As is best shown in FIG. 5, the sliders 22 are arranged in one row, one above the other, and are constantly yieldably urged in a radially inward direction by a coil compression spring 23 the outer end of which acts upon a spring seat in a guiding casing for the sliders 22, and the inner end of which acts upon a lateral wing 22a on each of the sliders. Confronting the sliders at their radially inner ends is a pattern piece or cam 14 in the form of a ramp which is inclined radially outwardly forwardly and then joins with an arcuate portion coaxial of the needle cylinder, the rap confronting an oppositely inclined radially inwardly contracting surface 22b on the inner end of the sliders 22. The control feet 3f of the respective needle jacks 3 engage the surface 22b as shown in FIG. 5. As shown in FIG. 7, for reasons of economy of space, the magnets 21 are disposed in three vertical rows with the magnets in such three rows being disposed en echelon. Sliders 22 which cooperate with the magnet in the intermediate vertical row have armatures which are aligned therewith. Sliders 22 which cooperate with the two outer rows of magnets, however, are provided with oppositely laterally extending wings 22d having armature surfaces 22c which are aligned with the pole pieces of their respective magnets 21. Each of the magnets has a U-shaped core 21a on the two legs of which there are located coil windings 21b. When a magnet 21 is energized, it holds its associated slider 22 radially outwardly against the opposition of spring 23 so that the control feet 3f of the needle jacks 3 no longer engage ramp surface 22b on the sliders as the needle jacks rotate with the needle cylinder 1 in the direction 17 past the pattern control mechanism 20.

As the needle jacks 3 rotate past the cam or ramp piece 14, they are progressively thrust radially outwardly as shown in FIG. 5. As a result of this, their control feet 3f engage and run up the ramp 22b of the sliders 22 and press such sliders radially outwardly against the force of the coil compression spring 23. This brings the armature surfaces 22c of the sliders 22 close to the pole shoes of the magnet cores 21a so that, if a particular magnet is energized, its associated slider 22 then remains held in a radially outer position. Since the needle jacks 3 according to FIG. 5 are swung by the cams or ramps 14 in the entering part of the pattern control mechanism 20, in every case the sliders 22 will be pushed into proximity to the pole pieces of the stop magnets 21. When the magnet is energized, it stops and holds the slider 22, since the strength of the coil compression spring 23 is less than that of the magnets 21. In this case the needle jacks 3 remain in their outswung positions so that their lower control feet 3e are under the control of the cam surface 11a of the cam 11. The cam 11 thrusts the needle jack 3 and its associated needle 4 upwardly or outwardly in the needle channel of the needle cylinder 1. If the magnet 21 is not energized, the slider 22 is returned into its radially inner position by the coil compression spring 23 as soon as the needle jack 3 leaves the cam surface of the cam 14. Thus, the needle jack 3 is returned into its inoperative position, in which its lower control foot 3e lies radially inwardly of and does not rest upon the upper cam surface 11a of the cam 11, so that the needle jack 3 is not now controlled by cam 11.

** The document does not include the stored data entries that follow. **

import Summits.ResolutionOfSingularities.ResolutionOfSingularities.Theorems.PurelyInseparableDim4ResConeFrameStraighten
import HarnessLib
import HarnessLib.Audit.Tags

/-!
# Purely inseparable four-folds — FRAME BOOKKEEPING for the moving-frame end game: isolation under shears, FRAME ⇒
# VERTEX, and the quadratic jet's sources (K2(p) lane, SLICE C, brick (ii) «tilted reduction», FILE 3c-α;
# file-holder res-dim4-p-5 g4)

[OURS · counted 0 · cell `res-dim4-pi` · K2(p) lane, slice C (desk WORD #155) · seat p-5 g4.]
Nothing here proves K2(p)/K2(5), `NoIsolatedTrap p p` or resolution of singularities in dimension ≥ 4 / char. `p`.

Pure algebra around the linear frames `shear_c Φ` and the inert quadratic jet `J : x_i ↦ x_i + Φ′_i x_c²`
(`Φ′_c = Φ′_d = 0`) of `…FrameConjugation` / `…FrameStraighten`:
* `isIsolated_shear_iff` — isolation is shear-invariant (p-11's `CoordChange.isIsolated_algEquiv_iff`);
* `shear_free_of_free`, **`single_mem_resVertex_of_shear`** — FRAME ⇒ VERTEX: if the degree-`o` rows of `shear_c Φ F`
  have `x_d`-exponent `r_d`, the residual cone is `x_d`-free and `e_d ∈ Vtx` (no tameness needed);
* `isWeightedHomogeneous_jet_X`, `isWeightedHomogeneous_jet_monomial`, `jet_source` — `J x^e` is weighted-homogeneous
  for every weight `w` with `w_i = 2 w_c` on the jet letters, so a monomial `x^M` of `J x^e` has `M_d = e_d` and
  `M_c + 2|e| = e_c + 2|M|`;
* **`coeff_jet_eq_of_noSource`** — `coeff_M (J P) = coeff_M P` as soon as `P` has NO SOURCE for `M` (the (4,5)/(4,4)
  MARKER ROBUSTNESS of the tilted end game); `aeval_frame_eq_jet` — the full frame
  `Θ : x_i ↦ x_i + Φ_i x_c + Ψ_i x_d + Φ′_i x_c²` is `J ∘ shear_c Φ ∘ shear_d Ψ`; `eq_pair_add_single_of_degIn_eq_one`.
[cite: CossartJannsenSaito2020, Def. 2.8, Thm. 3.14] [cite: Hauser2010, §I (definition of P⁺)]
bears_on: LADDER-RESOLUTION:D157-DOOR2 (res-dim4-pi · K2(p) = `RidgeBudget.NoAboveFloorTrap p p` · slice C, tilted residual).
Supports stmt-ResolutionOfSingularities-16155 (helper).
-/

set_option linter.dupNamespace false -- mandated namespace of this single-conjunct summit

noncomputable section

namespace Summit.ResolutionOfSingularities.ResolutionOfSingularities.Theorems.PIDim4

namespace ResCone

open MvPolynomial Finset
open Literature.AlgebraicGeometry.Resolution
open Literature.AlgebraicGeometry.Resolution.CentreBlowup
open Literature.AlgebraicGeometry.Resolution.Hauser2010
open Literature.AlgebraicGeometry.Resolution.HauserPerlega2019
open PointBlowup (additiveSubspace)

variable {K : Type} [Field K]

section Iso

/-- **Isolation is invariant under a shear** (`t_j = 0`): the shear is an automorphism fixing the origin
(p-11 g3's `CoordChange.isIsolated_algEquiv_iff`). [OURS · bookkeeping] [cite: CossartJannsenSaito2020, Thm. 3.14] -/
theorem isIsolated_shear_iff (q : ℕ) (j : Fin 4) {t : Fin 4 → K} (ht : t j = 0) (F : MvPolynomial (Fin 4) K) :
    IsIsolated q (shear j t F) ↔ IsIsolated q F := by
  let f := aeval (R := K) fun i => if i = j then (X j : MvPolynomial (Fin 4) K) else X i + C (t i) * X j
  let g := aeval (R := K) fun i => if i = j then (X j : MvPolynomial (Fin 4) K) else X i + C ((-t) i) * X j
  have hfg : ∀ P, f (g P) = P := fun P => by
    change shear j t (shear j (-t) P) = P
    rw [shear_shear j t (-t) (by rw [Pi.neg_apply, ht, neg_zero]), neg_add_cancel, shear_zero]
  have hgf : ∀ P, g (f P) = P := fun P => shear_neg_shear j ht P
  let τ : MvPolynomial (Fin 4) K ≃ₐ[K] MvPolynomial (Fin 4) K :=
    AlgEquiv.ofAlgHom f g (AlgHom.ext hfg) (AlgHom.ext hgf)
  have hτ : ∀ i, constantCoeff (τ (X i)) = 0 := fun i => by
    change constantCoeff (f (X i)) = 0
    by_cases hij : i = j <;> simp [f, hij]
  exact CoordChange.isIsolated_algEquiv_iff q τ hτ F

end Iso

section Vertex

variable [DecidableEq K]

omit [DecidableEq K] in
/-- A shear along `x_c` creates no letter `x_d` (`d ≠ c`): an `x_d`-free polynomial stays `x_d`-free.
[folklore] -/
theorem shear_free_of_free {c d : Fin 4} (hdc : d ≠ c) (t : Fin 4 → K) {R : MvPolynomial (Fin 4) K}
    (hR : ∀ μ ∈ R.support, μ d = 0) : ∀ μ ∈ (shear c t R).support, μ d = 0 := by
  classical
  intro μ hμ
  by_contra hne
  have hmem : d ∈ (shear c t R).vars :=
    (mem_vars_iff_mem_support d).mpr ⟨μ, hμ, Finsupp.mem_support_iff.mpr hne⟩
  rw [shear_eq_aeval, aeval_eq_bind₁] at hmem
  obtain ⟨i, hi, hdi⟩ := mem_vars_bind₁ _ _ hmem
  have hid : i ≠ d := by
    rintro rfl
    obtain ⟨ν, hν, hiν⟩ := (mem_vars_iff_mem_support i).mp hi
    exact (Finsupp.mem_support_iff.mp hiν) (hR ν hν)
  by_cases hic : i = c
  · rw [if_pos hic, vars_X, Finset.mem_singleton] at hdi
    exact hdc hdi
  · rw [if_neg hic] at hdi
    rcases Finset.mem_union.mp (vars_add_subset _ _ hdi) with h | h
    · rw [vars_X, Finset.mem_singleton] at h
      exact hid h.symm
    · rcases Finset.mem_union.mp (vars_mul _ _ h) with h' | h'
      · rw [vars_C] at h'
        simp at h'
      · rw [vars_X, Finset.mem_singleton] at h'
        exact hdc h'

/-- **FRAME ⇒ VERTEX.** If, in a linear frame `x_i ↦ x_i + Φ_i x_c` free on the boundary (`Φ_c = 0`,
`Φ_i ≠ 0 ⇒ r_i = 0`), every degree-`o` monomial of the sheared `F` has `x_d`-exponent exactly `r_d` (`d ≠ c`), then
the sheared residual cone is `x_d`-free, hence so is the cone itself (un-shearing along `x_c` creates no `x_d`), and
`e_d ∈ Vtx(s)`. [OURS · bookkeeping] [cite: CossartJannsenSaito2020, Def. 2.8] -/
theorem single_mem_resVertex_of_shear {s : State K} {o : ℕ} (ho : ordZero s.F = o)
    (hr : ∀ e ∈ s.F.support, s.r ≤ e) {c d : Fin 4} (hdc : d ≠ c) {Φ : Fin 4 → K} (hΦc : Φ c = 0)
    (hΦr : ∀ i, Φ i ≠ 0 → s.r i = 0)
    (hE : ∀ E ∈ (shear c Φ s.F).support, E.degree = o → E d = s.r d) :
    (Pi.single d 1 : Fin 4 → K) ∈ resVertex s := by
  classical
  unfold resVertex
  apply single_mem_additiveSubspace_of_free
  have hro := degree_r_le ho hr
  have hR' : ∀ μ ∈ (shear c Φ (resForm s)).support, μ d = 0 := by
    intro μ hμ
    have hμdeg : μ.degree = o - s.r.degree := by
      have := isHomogeneous_shear c Φ (resForm_isHomogeneous ho) (MvPolynomial.mem_support_iff.mp hμ)
      rwa [weight_one_eq_degree] at this
    have hin : coeff (s.r + μ) (shear c Φ (initialForm s.F)) = coeff μ (shear c Φ (resForm s)) := by
      rw [← monomial_mul_resForm hr, shear_mul, shear_monomial_eq_of_free c hΦc hΦr, coeff_monomial_mul',
        if_pos le_self_add, one_mul, add_tsub_cancel_left]
    have hdeg : (s.r + μ).degree = o := by rw [map_add, hμdeg]; omega
    have hF : s.r + μ ∈ (shear c Φ s.F).support := by
      rw [MvPolynomial.mem_support_iff, coeff_shear_eq_coeff_shear_initialForm_of_degree_eq c Φ ho hdeg, hin]
      exact MvPolynomial.mem_support_iff.mp hμ
    have := hE _ hF hdeg
    rw [Finsupp.add_apply] at this
    omega
  rw [← shear_neg_shear c hΦc (resForm s)]
  exact shear_free_of_free hdc (-Φ) hR'

end Vertex

section JetSource

/-- Each generator image `x_i + Φ′_i x_c²` is `w`-homogeneous of weight `w_i` when `w_i = 2 w_c` on the jet letters.
[folklore] -/
theorem isWeightedHomogeneous_jet_X (c : Fin 4) (Φ' : Fin 4 → K) {w : Fin 4 → ℕ}
    (hw : ∀ i, Φ' i ≠ 0 → w i = 2 * w c) (i : Fin 4) :
    IsWeightedHomogeneous w ((X i : MvPolynomial (Fin 4) K) + C (Φ' i) * X c ^ 2) (w i) := by
  by_cases hi : Φ' i = 0
  · rw [hi, C_0, zero_mul, add_zero]; exact isWeightedHomogeneous_X K w i
  · refine (isWeightedHomogeneous_X K w i).add ?_
    have h := ((isWeightedHomogeneous_X K w c).pow 2).C_mul (Φ' i)
    rwa [smul_eq_mul, ← hw i hi] at h

/-- `J x^e` is `w`-homogeneous of weight `w(e)` for every such weight. [folklore] -/
theorem isWeightedHomogeneous_jet_monomial (c : Fin 4) (Φ' : Fin 4 → K) {w : Fin 4 → ℕ}
    (hw : ∀ i, Φ' i ≠ 0 → w i = 2 * w c) (e : Fin 4 →₀ ℕ) :
    IsWeightedHomogeneous w
      (aeval (fun i => (X i : MvPolynomial (Fin 4) K) + C (Φ' i) * X c ^ 2) (monomial e (1 : K)))
      (Finsupp.weight w e) := by
  rw [aeval_monomial, map_one, one_mul, Finsupp.prod, Finsupp.weight_apply, Finsupp.sum]
  exact IsWeightedHomogeneous.prod _ _ _ fun i _ => (isWeightedHomogeneous_jet_X c Φ' hw i).pow (e i)

/-- **SOURCES OF THE JET**: if `x^M` occurs in `J x^e` (`Φ′_c = Φ′_d = 0`, `c ≠ d`) then `M_d = e_d` and
`M_c + 2|e| = e_c + 2|M|` — the jet trades one jet letter for two `x_c`. [folklore] -/
theorem jet_source {c d : Fin 4} (hcd : c ≠ d) (Φ' : Fin 4 → K) (hΦ'c : Φ' c = 0) (hΦ'd : Φ' d = 0)
    {e M : Fin 4 →₀ ℕ}
    (h : coeff M (aeval (fun i => (X i : MvPolynomial (Fin 4) K) + C (Φ' i) * X c ^ 2) (monomial e (1 : K))) ≠ 0) :
    M d = e d ∧ M c + 2 * e.degree = e c + 2 * M.degree := by
  classical
  have hw₂ : ∀ i, Φ' i ≠ 0 → (if i = d then 1 else 0 : ℕ) = 2 * (if c = d then 1 else 0) := fun i hi => by
    rw [if_neg hcd, if_neg (by rintro rfl; exact hi hΦ'd)]
  have h2 := isWeightedHomogeneous_jet_monomial c Φ' hw₂ e h
  have hw₁ : ∀ i, Φ' i ≠ 0 → (if i = c then 1 else 2 : ℕ) = 2 * (if c = c then 1 else 2) := fun i hi => by
    rw [if_pos rfl, if_neg (by rintro rfl; exact hi hΦ'c)]
  have h1 := isWeightedHomogeneous_jet_monomial c Φ' hw₁ e h
  have hδ : ∀ m : Fin 4 →₀ ℕ, Finsupp.weight (fun i => if i = d then (1 : ℕ) else 0) m = m d := fun m => by
    rw [Finsupp.weight_apply, Finsupp.sum_fintype _ _ (fun i => by simp)]
    simp_rw [smul_eq_mul, mul_ite, mul_one, mul_zero]
    rw [Finset.sum_ite_eq' Finset.univ d, if_pos (Finset.mem_univ d)]
  have hγ : ∀ m : Fin 4 →₀ ℕ, Finsupp.weight (fun i => if i = c then (1 : ℕ) else 2) m + m c = 2 * m.degree := by
    intro m
    rw [Finsupp.weight_apply, Finsupp.sum_fintype _ _ (fun i => by simp), ← degIn_univ, degIn, Finset.mul_sum,
      ← Finset.sum_erase_add _ _ (Finset.mem_univ c), ← Finset.sum_erase_add _ (fun i => 2 * m i) (Finset.mem_univ c),
      smul_eq_mul, if_pos rfl]
    have : ∑ i ∈ Finset.univ.erase c, m i • (if i = c then (1 : ℕ) else 2) = ∑ i ∈ Finset.univ.erase c, 2 * m i :=
      Finset.sum_congr rfl fun i hi => by rw [if_neg (Finset.ne_of_mem_erase hi), smul_eq_mul, mul_comm]
    rw [this]; ring
  refine ⟨by rw [← hδ M, ← hδ e, h2], ?_⟩
  have hM := hγ M
  have he := hγ e
  omega

/-- **NO SOURCE ⇒ THE JET DOES NOT CHANGE THE COEFFICIENT**: if no monomial `x^e` of `P` with `|e| < |M|`,
`e_d = M_d` and `M_c + 2|e| = e_c + 2|M|` exists, then `coeff_M (J P) = coeff_M P`. [OURS · bookkeeping]
[cite: CossartJannsenSaito2020, Thm. 3.14] -/
theorem coeff_jet_eq_of_noSource {c d : Fin 4} (hcd : c ≠ d) (Φ' : Fin 4 → K) (hΦ'c : Φ' c = 0) (hΦ'd : Φ' d = 0)
    {P : MvPolynomial (Fin 4) K} {M : Fin 4 →₀ ℕ}
    (hno : ∀ e ∈ P.support, e.degree < M.degree → M d = e d → M c + 2 * e.degree = e c + 2 * M.degree → False) :
    coeff M (aeval (fun i => (X i : MvPolynomial (Fin 4) K) + C (Φ' i) * X c ^ 2) P) = coeff M P := by
  classical
  conv_lhs => rw [P.as_sum]
  rw [map_sum, coeff_sum]
  conv_rhs => rw [P.as_sum, coeff_sum]
  refine Finset.sum_congr rfl fun e he => ?_
  rw [← mul_one (coeff e P), ← smul_eq_mul, ← smul_monomial, map_smul, coeff_smul, coeff_smul, coeff_monomial]
  by_cases hle : M.degree ≤ e.degree
  · rw [coeff_jet_monomial c Φ' e.degree e rfl M hle]
    by_cases h : e = M
    · rw [if_pos h, if_pos h.symm]
    · rw [if_neg h, if_neg (Ne.symm h)]
  · rw [if_neg (fun h : e = M => hle (by rw [h]))]
    by_cases hz : coeff M (aeval (fun i => (X i : MvPolynomial (Fin 4) K) + C (Φ' i) * X c ^ 2)
        (monomial e (1 : K))) = 0
    · rw [hz]
    · obtain ⟨hd, hc⟩ := jet_source hcd Φ' hΦ'c hΦ'd hz
      exact (hno e he (by omega) hd hc).elim

/-- **The full frame is the jet after the two shears**: `Θ = J ∘ shear_c Φ ∘ shear_d Ψ` on polynomials,
`Θ : x_i ↦ x_i + Φ_i x_c + Ψ_i x_d + Φ′_i x_c²` (tilts vanishing at `c`, `d`). [folklore] -/
theorem aeval_frame_eq_jet {c d : Fin 4} (hcd : c ≠ d) {Φ Ψ Φ' : Fin 4 → K} (hΦc : Φ c = 0) (hΦd : Φ d = 0)
    (hΨc : Ψ c = 0) (hΨd : Ψ d = 0) (hΦ'c : Φ' c = 0) (hΦ'd : Φ' d = 0) (F : MvPolynomial (Fin 4) K) :
    aeval (fun i => (X i : MvPolynomial (Fin 4) K) + C (Φ i) * X c + C (Ψ i) * X d + C (Φ' i) * X c ^ 2) F =
      aeval (fun i => (X i : MvPolynomial (Fin 4) K) + C (Φ' i) * X c ^ 2) (shear c Φ (shear d Ψ F)) := by
  rw [shear_eq_aeval, shear_eq_aeval, ← AlgHom.comp_apply, ← AlgHom.comp_apply]
  congr 1
  have hdc : d ≠ c := fun h => hcd h.symm
  refine MvPolynomial.algHom_ext fun i => ?_
  simp only [AlgHom.comp_apply, aeval_X]
  by_cases hic : i = c
  · subst hic; simp [hcd, hΦc, hΨc, hΦ'c]
  · by_cases hid : i = d
    · subst hid; simp [hic, hΦd, hΨd, hΦ'd]
    · simp [hic, hid, hdc, hΦ'c, hΦd, hΦ'd]
      ring

/-- An exponent with exactly ONE inert letter (counted with multiplicity) is `u e_a + v e_{a′} + e_i`. [folklore] -/
theorem eq_pair_add_single_of_degIn_eq_one {a a' : Fin 4} (haa : a ≠ a') {e : Fin 4 →₀ ℕ}
    (h : degIn ((Finset.univ.erase a).erase a') e = 1) :
    ∃ i, i ≠ a ∧ i ≠ a' ∧ e = Finsupp.single a (e a) + Finsupp.single a' (e a') + Finsupp.single i 1 := by
  classical
  set P := (Finset.univ.erase a).erase a' with hP
  unfold degIn at h
  obtain ⟨i, hiP, hi⟩ : ∃ i ∈ P, e i ≠ 0 := by
    by_contra hno
    push Not at hno
    rw [Finset.sum_eq_zero hno] at h
    exact zero_ne_one h
  have hia' : i ≠ a' := Finset.ne_of_mem_erase hiP
  have hia : i ≠ a := Finset.ne_of_mem_erase (Finset.mem_of_mem_erase hiP)
  have hsum := Finset.sum_erase_add P (fun j => e j) hiP
  have hle : e i ≤ 1 := by rw [← h, ← hsum]; exact Nat.le_add_left _ _
  have hei : e i = 1 := by omega
  have hrest : ∀ j ∈ P, j ≠ i → e j = 0 := fun j hj hji => by
    have h0 : ∑ j ∈ P.erase i, e j = 0 := by omega
    exact Finset.sum_eq_zero_iff.mp h0 j (Finset.mem_erase.mpr ⟨hji, hj⟩)
  refine ⟨i, hia, hia', ?_⟩
  ext l
  rw [Finsupp.add_apply, two_apply haa, Finsupp.single_apply]
  by_cases hla : l = a
  · rw [if_pos hla, if_neg (fun h => hia (h.trans hla)), hla, add_zero]
  · rw [if_neg hla]
    by_cases hla' : l = a'
    · rw [if_pos hla', if_neg (fun h => hia' (h.trans hla')), hla', add_zero]
    · rw [if_neg hla']
      by_cases hli : i = l
      · rw [if_pos hli, ← hli, hei]
      · rw [if_neg hli, zero_add]
        exact hrest l (Finset.mem_erase.mpr ⟨hla', Finset.mem_erase.mpr ⟨hla, Finset.mem_univ l⟩⟩) (Ne.symm hli)

end JetSource

end ResCone

end Summit.ResolutionOfSingularities.ResolutionOfSingularities.Theorems.PIDim4

end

It will be understood that, in accordance with the invention, the windings or coils of the stopping magnets of the pattern control mechanism may be supplied with current from conventional electric pattern control mechanism which supplies such magnets with energizing current at the right time and in the correct sequence to provide a desired pattern in the knitted product.

Although the invention is illustrated and described with reference to a plurality of preferred embodiments thereof, it is to be expressly understood that it is in no way limited to the disclosure of such a plurality of preferred embodiments, but is capable of numerous modifications within the scope of the appended claims.